Claire didn’t know if that was some kind of shorthand code, but it didn’t sound like the MIT lab, anyway. She went along with them quietly, and ended up sitting next to Myrnin. He was wrapped up like a mummy in the thick canvas jacket, and his head lolled forward so his dark hair cascaded down in waves to veil his face.
‘I’m sorry,’ she whispered to him. ‘I’m so sorry.’ She could feel the animal shuddering of his body, wave after wave of what was either pain, or terror, or both. ‘I never meant for this to happen, Myrnin, I swear. I just – I just didn’t see it.’
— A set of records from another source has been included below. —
import Summits.CriticalPhenomena.PercolationContinuityZ3.Theorems.Transplant.SkelFrm1ReachRadQV
import Summits.CriticalPhenomena.PercolationContinuityZ3.Theorems.Transplant.SkelFrm1ReachRadQUV
import Summits.CriticalPhenomena.PercolationContinuityZ3.Theorems.Transplant.SkelPhiReachOblAxes
import Summits.CriticalPhenomena.PercolationContinuityZ3.Theorems.Transplant.SkelFrm1ChoiceLTK
import Summits.CriticalPhenomena.PercolationContinuityZ3.Theorems.Transplant.SkelFrmBParamsCorrKGLen
import Summits.CriticalPhenomena.PercolationContinuityZ3.Theorems.Transplant.SkelPhiCorridorKGBoxes2
import Summits.CriticalPhenomena.PercolationContinuityZ3.Theorems.Transplant.SkelFrmBChoiceHYV
import HarnessLib

/-!
# N2 (frames-only node `SamePDropOfSkeletonFrm₁`, OPEN), (C) column, THE TARGET OF RECORD (step 1, slot-robust form):
# `PlanarSkeletonFrm.reachHoldsRHNQFnLK_frmChoiceAllQ3V_of_le`

The (C) column Prop of the node theorem under the K-floor, `ReachHoldsRHNQFnLK NegB.LfQ Kmin (frmChoiceAllQ3V gv fv Pv (SUS ex mx) (cR2W mk) (hFR mk) BSlot.small3)`
(SkelFrm1ChoiceLTK; (R-42), node₂ takes `Kmin := 200`), for EVERY box/width/pair/excess/diameter slot value `gv fv Pv ex mx` that dominates the (C) residual
floors — the two floor families of stmt-g21's value bundles `HX_QV`/`HY_QV` (SkelFrmBChoiceHXV/HYV, stmt-g22): `Hg : gFloorKG … mk ≤ gv ∧ 40·K·KS0.R'0 … mk ≤ gv` (box slot) and
`Hex/HexY : KS0.r₀0 t D mk (RLD …) + 3 ≤ ex ∧ ZD … + 4 ≤ ex` / `… ∧ ZDY … + 4 ≤ ex` (excess slot) — by ONE application of the bundle wrapper
`NegB.reachHoldsRHNQL_choiceAtQ3V_of (HX_QV …) (HY_QV …)` (SkelFrm1ReachHoldsQOfVK; stmt-g22 probe ProbeP5Match 2026-08-23T17:09:21Z + p1-g18 15:28:44Z: the bundles are the
binders token-for-token) under `reachHoldsRHNQFnLK_frmChoiceAllQ3V_of`; the floor `Kmin ≤ κ.K₀` with `160 ≤ Kmin` serves the rows' `5 ≤ Neg.Kq κ`
(`five_le_Kq_of_le`, from `Neg.kq_ge_of_le`).  The THIN INSTANCE at the node tuple of record (`gv := KS.gT 0 (gxQ 0 gxR)`, `ex := exQ 0 exR`, …; lead g12
11:11:33Z) is `…_of_le 200 (by norm_num) 0 (Hg_Q …) (Hex_Q …) (HexY_Q …)` over stmt-g21/g22 union `SkelFrmBChoiceResidQV` — the separate file SkelFrm1ReachHoldsQ3VNode.
builds on p205010 (kernel theorem, internal audit signed; external expert review pending) — nothing in this file uses p205010; NOTHING here is a claim about the open
node `SamePDropOfSkeletonFrm₁` (this is one of the four column Props its closure `samePDropOfSkeletonFrm₁_of_choiceFnNQLTK` takes).
Lane `prim-bschramm`, seat `prim-bschramm-p5` (gen 16/17; (C) column); helper file (`--supports stmt-CriticalPhenomena-4575 --as helper`).
[cite: KozmaNitzan2024, §4 Lemma 12 (pp. 23–25), p. 30 (Step IV)] [cite: MartineauTassion2017, §4.3 Lemma 4.2]
G4-B′ MERGED FORM (lead g19 RULING G4-B 2026-08-25T20:00:58Z, gate lint `dedup.landed`): row 68 `SkelFrm1ReachHoldsQOfVK` (p397663, ACCEPTED 10:13Z 08-25 but never
built — build-queue casualty) is NOT imported; its bundle step (`NegB.reachHoldsRHNQL_choiceAtQ3V_of` under `reachHoldsRHNQFnLK_frmChoiceAllQ3V_of`, a 10-line proof over
`Skel.reachOblRHNOF_of_axes` + `NegB.reachOblAtHNF_frmQ3VR_fst/sndU`) is INLINED in the proof of `reachHoldsRHNQFnLK_frmChoiceAllQ3V_of_le` below, over row 68's six BUILT
parents; NO declaration of row 68 is re-declared here and the two statements of this file are p5's text of record (sha256 6e835ee7…) token for token.
-/

open scoped Classical

noncomputable section

namespace Summit.CriticalPhenomena.PercolationContinuityZ3.Theorems.Transplant

namespace PlanarSkeletonFrm

open Literature.Probability.Percolation Literature.Probability.LatticeModels SimpleGraph GadgetSystem ProbeHistory HSiteScheme Contour KNCells
open Literature.Probability.Percolation.KozmaNitzan.Cells (oth sgOf)
open KNCells.KSchA KNLevels ChainPlanar ChainPara
open Literature.Barriers.CriticalPhenomena (HasExponentialGrowth graphBall graphBall_mono mem_graphBall_self)
open Skel (ReachOblAtHNF excess)
open SkelI (tanOff)
open SkelConc (Consts)
open BoxProdZ2 (ConcRadiiG)
open TwoAxis.Para (modulus)
open Skelφ (oriφ trφ)
open Skelφ.StepI (DataN DataNS OutNS)
open BoxProdZ2 (Erad nQ nS)

/-- `160 ≤ Kmin ≤ K₀` gives the rows' `5 ≤ Neg.Kq κ` (`Neg.kq_ge_of_le`, SkelFrm1ChoiceLTK). [this work] -/
theorem five_le_Kq_of_le (κ : Consts) {Kmin : ℕ} (hKmin : 160 ≤ Kmin) (hK : Kmin ≤ κ.K₀) : 5 ≤ Neg.Kq κ :=
  PlanarSkeletonNeg.Neg.kq_ge_of_le κ (m := 4) (by omega)


/-- **THE (C) COLUMN TARGET OF RECORD, SLOT-ROBUST FORM**: for every slot tuple whose box slot dominates `gFloorKG`/`40·K·R'0` and whose excess slot dominates
the x- and y-depth floors, and every `Kmin ≥ 160`, the choice function of record `frmChoiceAllQ3V gv fv Pv (SUS ex mx) (cR2W mk) (hFR mk) BSlot.small3` meets the
budgeted corridor obligation `ReachHoldsRHNQFnLK NegB.LfQ Kmin`. [cite: KozmaNitzan2024, §4 Lemma 12, p. 30] -/
theorem reachHoldsRHNQFnLK_frmChoiceAllQ3V_of_le (Kmin : ℕ) (hKmin : 160 ≤ Kmin) (mk : ℕ) {gv fv : Neg.FSlot} {Pv : NegB.PSlot} {ex mx : NegB.GSlot}
    (Hg : ∀ (κ : Consts) {V : Type} [DecidableEq V] [Countable V] {G : SimpleGraph V} [G.LocallyFinite] (Φ : PlanarSkeletonFrm G) (t : V) (p : unitInterval)
      (D : DataNS V), NegB.gFloorKG κ Φ t p D mk ≤ gv κ Φ t p D ∧ 40 * Neg.K κ * NegB.KS0.R'0 κ Φ t p D mk ≤ gv κ Φ t p D)
    (Hex : ∀ (κ : Consts) {V : Type} [DecidableEq V] [Countable V] {G : SimpleGraph V} [G.LocallyFinite] (Φ : PlanarSkeletonFrm G) (t : V) (p : unitInterval)
      (D : DataNS V) (g f : ℕ), NegB.KS0.r₀0 t D mk (NegB.RLD κ Φ t p D g f) + 3 ≤ ex κ Φ t p D g f ∧ NegB.ZD2 κ Φ t p D g f + 4 ≤ ex κ Φ t p D g f)
    (HexY : ∀ (κ : Consts) {V : Type} [DecidableEq V] [Countable V] {G : SimpleGraph V} [G.LocallyFinite] (Φ : PlanarSkeletonFrm G) (t : V) (p : unitInterval)
      (D : DataNS V) (g f : ℕ), NegB.KS0.r₀0 t D mk (NegB.RLD κ Φ t p D g f) + 3 ≤ ex κ Φ t p D g f ∧ NegB.ZDYW κ Φ t p D g f + 4 ≤ ex κ Φ t p D g f) :
    ReachHoldsRHNQFnLK NegB.LfQ Kmin (frmChoiceAllQ3V gv fv Pv (NegB.SUS ex mx) (NegB.cR2W mk) (NegB.hFR mk) NegB.BSlot.small3) :=
  fun κ _ _ _ _ _ Φ _ t _ h1 p hp0 hp1 hC hK => by
  -- G4-B′: row 68's bundle step inlined (was `reachHoldsRHNQFnLK_frmChoiceAllQ3V_of Kmin fun … => NegB.reachHoldsRHNQL_choiceAtQ3V_of h1 hp0 hp1 mk (HX_QV …) (HY_QV …)`)
  show (NegB.choiceAtQ3V κ Φ t p Pv gv fv (NegB.SUS ex mx) (NegB.cR2W mk) (NegB.hFR mk) NegB.BSlot.small3 hC).ReachHoldsRHNQL NegB.LfQ
  intro O q hAt
  refine ⟨NegB.LfQ κ.K₀, le_rfl, ?_⟩
  obtain ⟨ρ, qq, W, HK, N, aW, Bx, bL, hρ1, hρ2, hρ3, hPl, hPt, hLl, ha, hBx, hbL, haq, hbW, hN, hLt⟩ :=
    NegB.HX_QV (hC := hC) (Pv := Pv) (fv := fv) (mx := mx) mk (five_le_Kq_of_le κ hKmin hK) (Hg κ Φ t p) (Hex κ Φ t p) O q hAt
  obtain ⟨ρ', qq', W', HK', N', aW', Bx', bL', hρ1', hρ2', hρ3', hPR', hLl', ha', hBx', hbL', haW', haW'', hbq', hN', hLt'⟩ :=
    NegB.HY_QV (hC := hC) (Pv := Pv) (fv := fv) (mx := mx) mk (five_le_Kq_of_le κ hKmin hK) (Hg κ Φ t p) (HexY κ Φ t p) O q hAt
  exact Skel.reachOblRHNOF_of_axes
    (fun h e hrun hc hV hdu hne => NegB.reachOblAtHNF_frmQ3VR_fst hAt h1 hp0 hp1 mk hrun hc hV hdu hne HK N hρ1 hρ2 hρ3 hPl hPt hLl
      (hLt (tgt e)) ha hBx hbL haq hbW hN)
    (fun h e hrun hc hV hdu hne => NegB.reachOblAtHNF_frmQ3VR_sndU hAt h1 hp0 hp1 mk hrun hc hV hdu hne HK' N' hρ1' hρ2' hρ3' hPR' hLl'
      (hLt' (tgt e)) ha' hBx' hbL' haW' haW'' hbq' hN')

end PlanarSkeletonFrm

end Summit.CriticalPhenomena.PercolationContinuityZ3.Theorems.Transplant

end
He turned his head toward her. She saw a red flash from his eyes from behind the curtain of his hair, and felt a brief pulse of something from him – hunger, anger, blind rage. Then he sighed, slipped to one side, and rested against the metal wall of the van. Chains clinked as he shifted. They hadn’t taken any chances, she saw; the chains were coated with silver, and so were the manacles around his wrists and ankles. It was burning him.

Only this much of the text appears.